[Stored items from a collection]
import Summits.HubbardSuperconductivity.HubbardSuperconductivity.Theorems.BalabanIRBirGappedPhaseReductionTorusZeroModeCoercivity
import HarnessLib

/-!
# Route BalabanIR — crux 4 `BirGappedPhaseReduction` / 4R (items `stmt-HubbardSuperconductivity-2082`, `…-14846`):
# closed forms — the aligned history (Trotterised BdG partition function) and the explicit ratio

Companion of `…TorusZeroModeCoercivity` (the Fock-level zero-mode temporal coercivity). Two closed
forms make the bound READABLE as a ratio to the aligned history:

* `gibbsWeight_pow` — `(e^{-aH})^m = e^{-(ma)H}`; `trace_gibbsWeight_symbolBlock` — `tr e^{-ah} = 2cosh(aE)`,
  `E = √(ξ² + ‖D‖²)` for the symbol block `h = !![ξ, D; conj D, -ξ]` (degenerate block included);
  `det_one_add_gibbsWeight_symbolBlock_pow` — `det(1 + (e^{-ah})^{m+1}) = 2 + 2cosh((m+1)aE)`;
* **`trace_prod_gibbsWeight_bdgTorus_const_phase`** — the ALIGNED history (constant global pair phase)
  over `m + 1` slices in closed form:
  `Tr ∏_t e^{-aH_BdG(η, e^{ic}Δ, μ)} = e^{-a(m+1)|Λ|(η 0 - μ)} · ∏_k (2 + 2cosh((m+1)·a·E_k))`,
  `E_k = √((Re η̂′ k)² + ‖Δ̂ k‖²)` — the Bogoliubov–de Gennes partition function of the torus reference
  (empty + broken pair, and the pair doublet `e^{±(m+1)aE_k}`, per mode);
* `diagonal_conj_pow`, `trace_pow_gaugeFix_eq` (`tr Ĝ^j = tr G^j` for the gauge-fixed real form of a
  Hermitian `2 × 2` matrix), `trace_gaugeFix_gibbsWeight_symbolBlock_pow` (`tr Ĝ_k^j = 2cosh(jaE_k)`);
* **`exists_coercive_norm_trace_prod_gibbsWeight_bdgTorus_phase_le_cosh`** — for `a ≠ 0` ONE family
  `κ_k ≥ 0`, `κ_k > 0` at every mode with `Δ̂ k ≠ 0`, such that for every even number `2n+2` of slices
  and every closed history of global pair phases
  `‖Tr ∏_t e^{-aH_BdG(η, e^{iθ_t}Δ, μ)}‖ ≤ |e^{-a(2n+2)|Λ|(η 0 - μ)}| · ∏_k (2 + 2cosh((2n+2)aE_k)·e^{-(κ_k/2) Σ_t (1 - cos(θ_{t+1} - θ_t))})`.

Set against the aligned value `∏_k (2 + 2cosh((2n+2)aE_k))`: every mode's pair doublet is damped by
`e^{-(κ_k/2)S(θ)}`, `S(θ) = Σ_t (1 - cos(θ_{t+1} - θ_t))`, and `2/(2 + 2cosh((2n+2)aE_k)) → 0` with the
number of slices, so relative to the aligned history a zero-mode phase history weighs eventually
`≲ e^{-(Σ_k κ_k/2)·S(θ)}` — an EXTENSIVE (`∝ |Λ|` off the gap nodes) temporal phase stiffness of the
fermion-induced weight: the temporal half of hypothesis (C) of crux 2R for the route's reference, zero
spatial mode, uniformly in the number of slices, in closed form.

`Theses`-free, no definitions; `--supports` the crux. [folklore]
-/

noncomputable section

namespace Summit.HubbardSuperconductivity.HubbardSuperconductivity.Theorems

namespace BirBdG

open Matrix NormedSpace Literature.Probability.LatticeModels Literature.MathematicalPhysics.QuantumLattice
open scoped ComplexConjugate ComplexOrder

/-! ### Closed forms per mode and the aligned history -/

section Aligned

/-- Powers of a Gibbs weight: `(e^{-aH})^m = e^{-(ma)H}`. [folklore] -/
theorem gibbsWeight_pow {p : Type*} [Fintype p] [DecidableEq p] (a : ℝ) (H : Matrix p p ℂ) :
    ∀ m : ℕ, Matrix.gibbsWeight a H ^ m = Matrix.gibbsWeight (m * a) H
  | 0 => by simp
  | m + 1 => by
      rw [pow_succ, gibbsWeight_pow a H m, Matrix.gibbsWeight, Matrix.gibbsWeight, Matrix.gibbsWeight,
        ← Matrix.exp_add_of_commute _ _ (((Commute.refl H).smul_left _).smul_right _), ← add_smul]
      congr 2
      push_cast
      ring1

/-- The trace of a symbol-block Gibbs weight: `tr e^{-a h} = 2 cosh(aE)`, `E = √(ξ² + ‖D‖²)`
(also in the degenerate case). [folklore] -/
theorem trace_gibbsWeight_symbolBlock (ξ : ℝ) (D : ℂ) (a : ℝ) :
    (Matrix.gibbsWeight a (!![(ξ : ℂ), D; star D, -(ξ : ℂ)] : Matrix (Fin 2) (Fin 2) ℂ)).trace =
      ((2 * Real.cosh (a * Real.sqrt (ξ ^ 2 + ‖D‖ ^ 2)) : ℝ) : ℂ) := by
  by_cases hE : ξ ^ 2 + ‖D‖ ^ 2 = 0
  · have hξ : ξ = 0 := by nlinarith [sq_nonneg ξ, sq_nonneg ‖D‖]
    have hD : D = 0 := norm_eq_zero.mp (by nlinarith [sq_nonneg ξ, sq_nonneg ‖D‖, norm_nonneg D])
    subst hξ hD
    have h0 : (!![((0 : ℝ) : ℂ), 0; star 0, -((0 : ℝ) : ℂ)] : Matrix (Fin 2) (Fin 2) ℂ) = 0 := by
      ext i j
      fin_cases i <;> fin_cases j <;> simp
    rw [h0, Matrix.gibbsWeight, smul_zero, NormedSpace.exp_zero, trace_one, Fintype.card_fin]
    simp
  · rw [gibbsWeight_symbolBlock ξ D a hE, trace_sub, trace_smul, trace_smul, trace_one, Fintype.card_fin,
      trace_fin_two_of]
    push_cast
    ring1

/-- Per mode, the aligned Trotter determinant in closed form:
`det(1 + (e^{-ah})^{m+1}) = 2 + 2cosh((m+1)aE)` (`det e^{-ah} = 1`, `tr e^{-(m+1)ah} = 2cosh((m+1)aE)`).
[folklore] -/
theorem det_one_add_gibbsWeight_symbolBlock_pow (ξ : ℝ) (D : ℂ) (a : ℝ) (m : ℕ) :
    (1 + Matrix.gibbsWeight a (!![(ξ : ℂ), D; star D, -(ξ : ℂ)] : Matrix (Fin 2) (Fin 2) ℂ) ^ (m + 1)).det =
      ((2 + 2 * Real.cosh ((m + 1) * a * Real.sqrt (ξ ^ 2 + ‖D‖ ^ 2)) : ℝ) : ℂ) := by
  rw [det_one_add_fin_two, det_pow, det_gibbsWeight_symbolBlock_eq_one, one_pow, gibbsWeight_pow,
    trace_gibbsWeight_symbolBlock]
  push_cast
  ring1

variable {Λ : Type*} [LinearOrder Λ] [Fintype Λ] {L : ℕ} [NeZero L]

/-- **The aligned history in closed form (the Trotterised BdG partition function of the torus
reference).** For a CONSTANT global pair phase `θ_t ≡ c` over `m + 1` slices,
`Tr ∏_t e^{-aH_BdG(η, e^{ic}Δ, μ)} = e^{-a(m+1)|Λ|(η 0 - μ)} · ∏_k (2 + 2cosh((m+1)·a·E_k))`,
`E_k = √((Re η̂′ k)² + ‖Δ̂ k‖²)` — empty + broken pair (`2`) and the bonding/antibonding pair doublet
(`e^{±(m+1)aE_k}`) of each mode (Bardeen–Cooper–Schrieffer; Bogoliubov–de Gennes). [folklore] -/
theorem trace_prod_gibbsWeight_bdgTorus_const_phase (e : Λ ≃ TorusSite 2 L)
    (η Δv : TorusSite 2 L → ℂ) (hη : ∀ r, η (-r) = η r) (hΔ : ∀ r, Δv (-r) = Δv r) (μ a : ℝ)
    (hreal : ∀ k, star (torusFourier (fun r => η r - if r = 0 then (μ : ℂ) else 0) k) =
      torusFourier (fun r => η r - if r = 0 then (μ : ℂ) else 0) k)
    {m : ℕ} (c : ℝ) :
    ((List.ofFn fun _ : Fin (m + 1) => Matrix.gibbsWeight a
        (bdgBondHamiltonian (fun u v => η (e u - e v))
          (fun u v => Complex.exp (Complex.I * c) * (-(1 / 2 : ℂ) * star (Δv (e u - e v)))) μ)).prod).trace =
      Complex.exp (-(a : ℂ) * ∑ _t : Fin (m + 1), ∑ _x : Λ, (η 0 - μ)) *
        ∏ k : TorusSite 2 L, (((2 + 2 * Real.cosh ((m + 1) * a *
          Real.sqrt ((torusFourier (fun r => η r - if r = 0 then (μ : ℂ) else 0) k).re ^ 2 +
            ‖torusFourier Δv k‖ ^ 2))) : ℝ) : ℂ) := by
  rw [trace_prod_gibbsWeight_bdgTorus_phase_eq_prod_modes e η Δv hη hΔ μ a (fun _ : Fin (m + 1) => c)]
  congr 1
  refine Finset.prod_congr rfl fun k _ => ?_
  have hξ : (((torusFourier (fun r => η r - if r = 0 then (μ : ℂ) else 0) k).re : ℝ) : ℂ) =
      torusFourier (fun r => η r - if r = 0 then (μ : ℂ) else 0) k := Complex.conj_eq_iff_re.mp (hreal k)
  have hdiag : (diagonal ![Complex.exp (((-((c - c) / 2) : ℝ) : ℂ) * Complex.I),
      Complex.exp ((((c - c) / 2 : ℝ) : ℂ) * Complex.I)] : Matrix (Fin 2) (Fin 2) ℂ) = 1 := by
    rw [sub_self, zero_div, neg_zero, Complex.ofReal_zero, zero_mul, Complex.exp_zero, ← diagonal_one]
    congr 1
    funext i
    fin_cases i <;> rfl
  rw [hdiag]
  simp only [Matrix.mul_one, List.ofFn_const, List.prod_replicate]
  have h := det_one_add_gibbsWeight_symbolBlock_pow
    (torusFourier (fun r => η r - if r = 0 then (μ : ℂ) else 0) k).re (torusFourier Δv k) a m
  rw [hξ] at h
  exact h

end Aligned

/-! ### The explicit ratio -/

section Ratio

/-- Conjugating by `v = diag(1, w)`, `|w| = 1`, commutes with powers. [folklore] -/
theorem diagonal_conj_pow (w : ℂ) (hw : star w * w = 1) (A : Matrix (Fin 2) (Fin 2) ℂ) :
    ∀ j : ℕ, (diagonal ![(1 : ℂ), w] * A * (diagonal ![(1 : ℂ), w])ᴴ) ^ j =
      diagonal ![(1 : ℂ), w] * A ^ j * (diagonal ![(1 : ℂ), w])ᴴ
  | 0 => by
      have hvv : diagonal ![(1 : ℂ), w] * (diagonal ![(1 : ℂ), w])ᴴ = 1 := by
        rw [diagonal_conjTranspose, diagonal_mul_diagonal, ← diagonal_one]
        congr 1
        funext i
        fin_cases i
        · simp
        · simp only [Fin.mk_one, Matrix.cons_val_one, Matrix.cons_val_fin_one, Pi.star_apply]
          rw [mul_comm]; exact hw
      rw [pow_zero, pow_zero, Matrix.mul_one, hvv]
  | j + 1 => by
      have hvv' : (diagonal ![(1 : ℂ), w])ᴴ * diagonal ![(1 : ℂ), w] = 1 := by
        rw [diagonal_conjTranspose, diagonal_mul_diagonal, ← diagonal_one]
        congr 1
        funext i
        fin_cases i
        · simp
        · simpa using hw
      rw [pow_succ, diagonal_conj_pow w hw A j, pow_succ]
      simp only [Matrix.mul_assoc]
      rw [← Matrix.mul_assoc ((diagonal ![(1 : ℂ), w])ᴴ) (diagonal ![(1 : ℂ), w]), hvv', Matrix.one_mul]

/-- **The gauge-fixed real form has the same power traces**: for Hermitian `G`,
`tr Ĝ^j = tr G^j`, `Ĝ = !![Re G₀₀, ‖G₁₀‖; ‖G₁₀‖, Re G₁₁]`. [folklore] -/
theorem trace_pow_gaugeFix_eq {G : Matrix (Fin 2) (Fin 2) ℂ} (hG : G.IsHermitian) (j : ℕ) :
    ((((!![(G 0 0).re, ‖G 1 0‖; ‖G 1 0‖, (G 1 1).re] : Matrix (Fin 2) (Fin 2) ℝ) ^ j).trace : ℝ) : ℂ) =
      (G ^ j).trace := by
  obtain ⟨w, hw, hGeq⟩ := twoState_gauge hG
  have hvv' : (diagonal ![(1 : ℂ), w])ᴴ * diagonal ![(1 : ℂ), w] = 1 := by
    rw [diagonal_conjTranspose, diagonal_mul_diagonal, ← diagonal_one]
    congr 1
    funext i
    fin_cases i
    · simp
    · simpa using hw
  conv_rhs => rw [hGeq, diagonal_conj_pow w hw _ j, trace_mul_cycle, hvv', Matrix.one_mul]
  have hmap : ((!![(G 0 0).re, ‖G 1 0‖; ‖G 1 0‖, (G 1 1).re] : Matrix (Fin 2) (Fin 2) ℝ).map
      ((↑) : ℝ → ℂ)) ^ j =
      (((!![(G 0 0).re, ‖G 1 0‖; ‖G 1 0‖, (G 1 1).re] : Matrix (Fin 2) (Fin 2) ℝ)) ^ j).map ((↑) : ℝ → ℂ) := by
    have h := (map_pow Complex.ofRealHom.mapMatrix
      ((!![(G 0 0).re, ‖G 1 0‖; ‖G 1 0‖, (G 1 1).re] : Matrix (Fin 2) (Fin 2) ℝ)) j).symm
    rw [RingHom.mapMatrix_apply, RingHom.mapMatrix_apply] at h
    exact h
  rw [hmap]
  exact AddMonoidHom.map_trace Complex.ofRealHom.toAddMonoidHom _

/-- Per mode, the power traces of the gauge-fixed Gibbs weight in closed form:
`tr Ĝ^j = tr e^{-jah} = 2cosh(jaE)`. [folklore] -/
theorem trace_gaugeFix_gibbsWeight_symbolBlock_pow (ξ : ℝ) (D : ℂ) (a : ℝ) (j : ℕ) :
    ((!![(Matrix.gibbsWeight a (!![(ξ : ℂ), D; star D, -(ξ : ℂ)] : Matrix (Fin 2) (Fin 2) ℂ) 0 0).re,
          ‖Matrix.gibbsWeight a (!![(ξ : ℂ), D; star D, -(ξ : ℂ)] : Matrix (Fin 2) (Fin 2) ℂ) 1 0‖;
        ‖Matrix.gibbsWeight a (!![(ξ : ℂ), D; star D, -(ξ : ℂ)] : Matrix (Fin 2) (Fin 2) ℂ) 1 0‖,
          (Matrix.gibbsWeight a (!![(ξ : ℂ), D; star D, -(ξ : ℂ)] : Matrix (Fin 2) (Fin 2) ℂ) 1 1).re] :
        Matrix (Fin 2) (Fin 2) ℝ) ^ j).trace = 2 * Real.cosh (j * a * Real.sqrt (ξ ^ 2 + ‖D‖ ^ 2)) := by
  have hh : (!![(ξ : ℂ), D; star D, -(ξ : ℂ)] : Matrix (Fin 2) (Fin 2) ℂ).IsHermitian :=
    isHermitian_symbolBlock (Complex.conj_ofReal ξ)
  have h := trace_pow_gaugeFix_eq (isHermitian_gibbsWeight a hh) j
  rw [gibbsWeight_pow, trace_gibbsWeight_symbolBlock] at h
  exact_mod_cast h

variable {Λ : Type*} [LinearOrder Λ] [Fintype Λ] {L : ℕ} [NeZero L]

/-- **Zero-mode temporal coercivity in closed form.** In the setting of
`exists_coercive_norm_trace_prod_gibbsWeight_bdgTorus_phase_le` (`a ≠ 0`): ONE family `κ_k ≥ 0`,
`κ_k > 0` at every mode with `Δ̂ k ≠ 0`, such that for every even number `2n+2` of slices and every
closed history of global pair phases
`‖Tr ∏_t e^{-aH_BdG(η, e^{iθ_t}Δ, μ)}‖ ≤ |e^{-a(2n+2)|Λ|(η 0 - μ)}| · ∏_k (2 + 2cosh((2n+2)·a·E_k) · e^{-(κ_k/2) Σ_t (1 - cos(θ_{t+1} - θ_t))})`;
compare the ALIGNED history `trace_prod_gibbsWeight_bdgTorus_const_phase`:
`= e^{-a(2n+2)|Λ|(η 0 - μ)} · ∏_k (2 + 2cosh((2n+2)·a·E_k))` — each mode's pair doublet is damped by
`e^{-(κ_k/2)S(θ)}`, and since `2 / (2 + 2cosh((2n+2)aE_k)) → 0` as the number of slices grows, the
weight of a zero-mode phase history relative to the aligned one is eventually `≲ e^{-(Σ_k κ_k/2)·S(θ)}`:
an EXTENSIVE temporal phase stiffness. [folklore] -/
theorem exists_coercive_norm_trace_prod_gibbsWeight_bdgTorus_phase_le_cosh (e : Λ ≃ TorusSite 2 L)
    (η Δv : TorusSite 2 L → ℂ) (hη : ∀ r, η (-r) = η r) (hΔ : ∀ r, Δv (-r) = Δv r) (μ : ℝ) {a : ℝ}
    (ha : a ≠ 0)
    (hreal : ∀ k, star (torusFourier (fun r => η r - if r = 0 then (μ : ℂ) else 0) k) =
      torusFourier (fun r => η r - if r = 0 then (μ : ℂ) else 0) k) :
    ∃ κ : TorusSite 2 L → ℝ, (∀ k, 0 ≤ κ k) ∧ (∀ k, torusFourier Δv k ≠ 0 → 0 < κ k) ∧
      ∀ (n : ℕ) (θ : Fin (2 * n + 2) → ℝ),
        ‖((List.ofFn fun t => Matrix.gibbsWeight a
            (bdgBondHamiltonian (fun u v => η (e u - e v))
              (fun u v => Complex.exp (Complex.I * θ t) * (-(1 / 2 : ℂ) * star (Δv (e u - e v)))) μ)).prod).trace‖ ≤
          ‖Complex.exp (-(a : ℂ) * ∑ _t : Fin (2 * n + 2), ∑ _x : Λ, (η 0 - μ))‖ *
            ∏ k : TorusSite 2 L, (2 + 2 * Real.cosh ((2 * n + 2) * a *
                Real.sqrt ((torusFourier (fun r => η r - if r = 0 then (μ : ℂ) else 0) k).re ^ 2 +
                  ‖torusFourier Δv k‖ ^ 2)) *
              Real.exp (-(κ k / 2 * ∑ t : Fin (2 * n + 2), (1 - Real.cos (θ (t + 1) - θ t))))) := by
  obtain ⟨κ, hκ0, hκpos, hb⟩ :=
    exists_coercive_norm_trace_prod_gibbsWeight_bdgTorus_phase_le e η Δv hη hΔ μ ha hreal
  refine ⟨κ, hκ0, hκpos, fun n θ => (hb n θ).trans_eq ?_⟩
  congr 1
  refine Finset.prod_congr rfl fun k _ => ?_
  have hξ : (((torusFourier (fun r => η r - if r = 0 then (μ : ℂ) else 0) k).re : ℝ) : ℂ) =
      torusFourier (fun r => η r - if r = 0 then (μ : ℂ) else 0) k := Complex.conj_eq_iff_re.mp (hreal k)
  have htr := trace_gaugeFix_gibbsWeight_symbolBlock_pow
    (torusFourier (fun r => η r - if r = 0 then (μ : ℂ) else 0) k).re (torusFourier Δv k) a (2 * n + 2)
  rw [hξ] at htr
  rw [← pow_two, ← pow_mul, show 2 * (n + 1) = 2 * n + 2 by ring, htr]
  push_cast
  ring1

end Ratio

end BirBdG

end Summit.HubbardSuperconductivity.HubbardSuperconductivity.Theorems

### What to produce
Exact reproduction is required: output the lines from the start of the entries above through the line with "(degenerate block included);".

### Completed task
import Summits.HubbardSuperconductivity.HubbardSuperconductivity.Theorems.BalabanIRBirGappedPhaseReductionTorusZeroModeCoercivity
import HarnessLib

/-!
# Route BalabanIR — crux 4 `BirGappedPhaseReduction` / 4R (items `stmt-HubbardSuperconductivity-2082`, `…-14846`):
# closed forms — the aligned history (Trotterised BdG partition function) and the explicit ratio

Companion of `…TorusZeroModeCoercivity` (the Fock-level zero-mode temporal coercivity). Two closed
forms make the bound READABLE as a ratio to the aligned history:

* `gibbsWeight_pow` — `(e^{-aH})^m = e^{-(ma)H}`; `trace_gibbsWeight_symbolBlock` — `tr e^{-ah} = 2cosh(aE)`,
  `E = √(ξ² + ‖D‖²)` for the symbol block `h = !![ξ, D; conj D, -ξ]` (degenerate block included);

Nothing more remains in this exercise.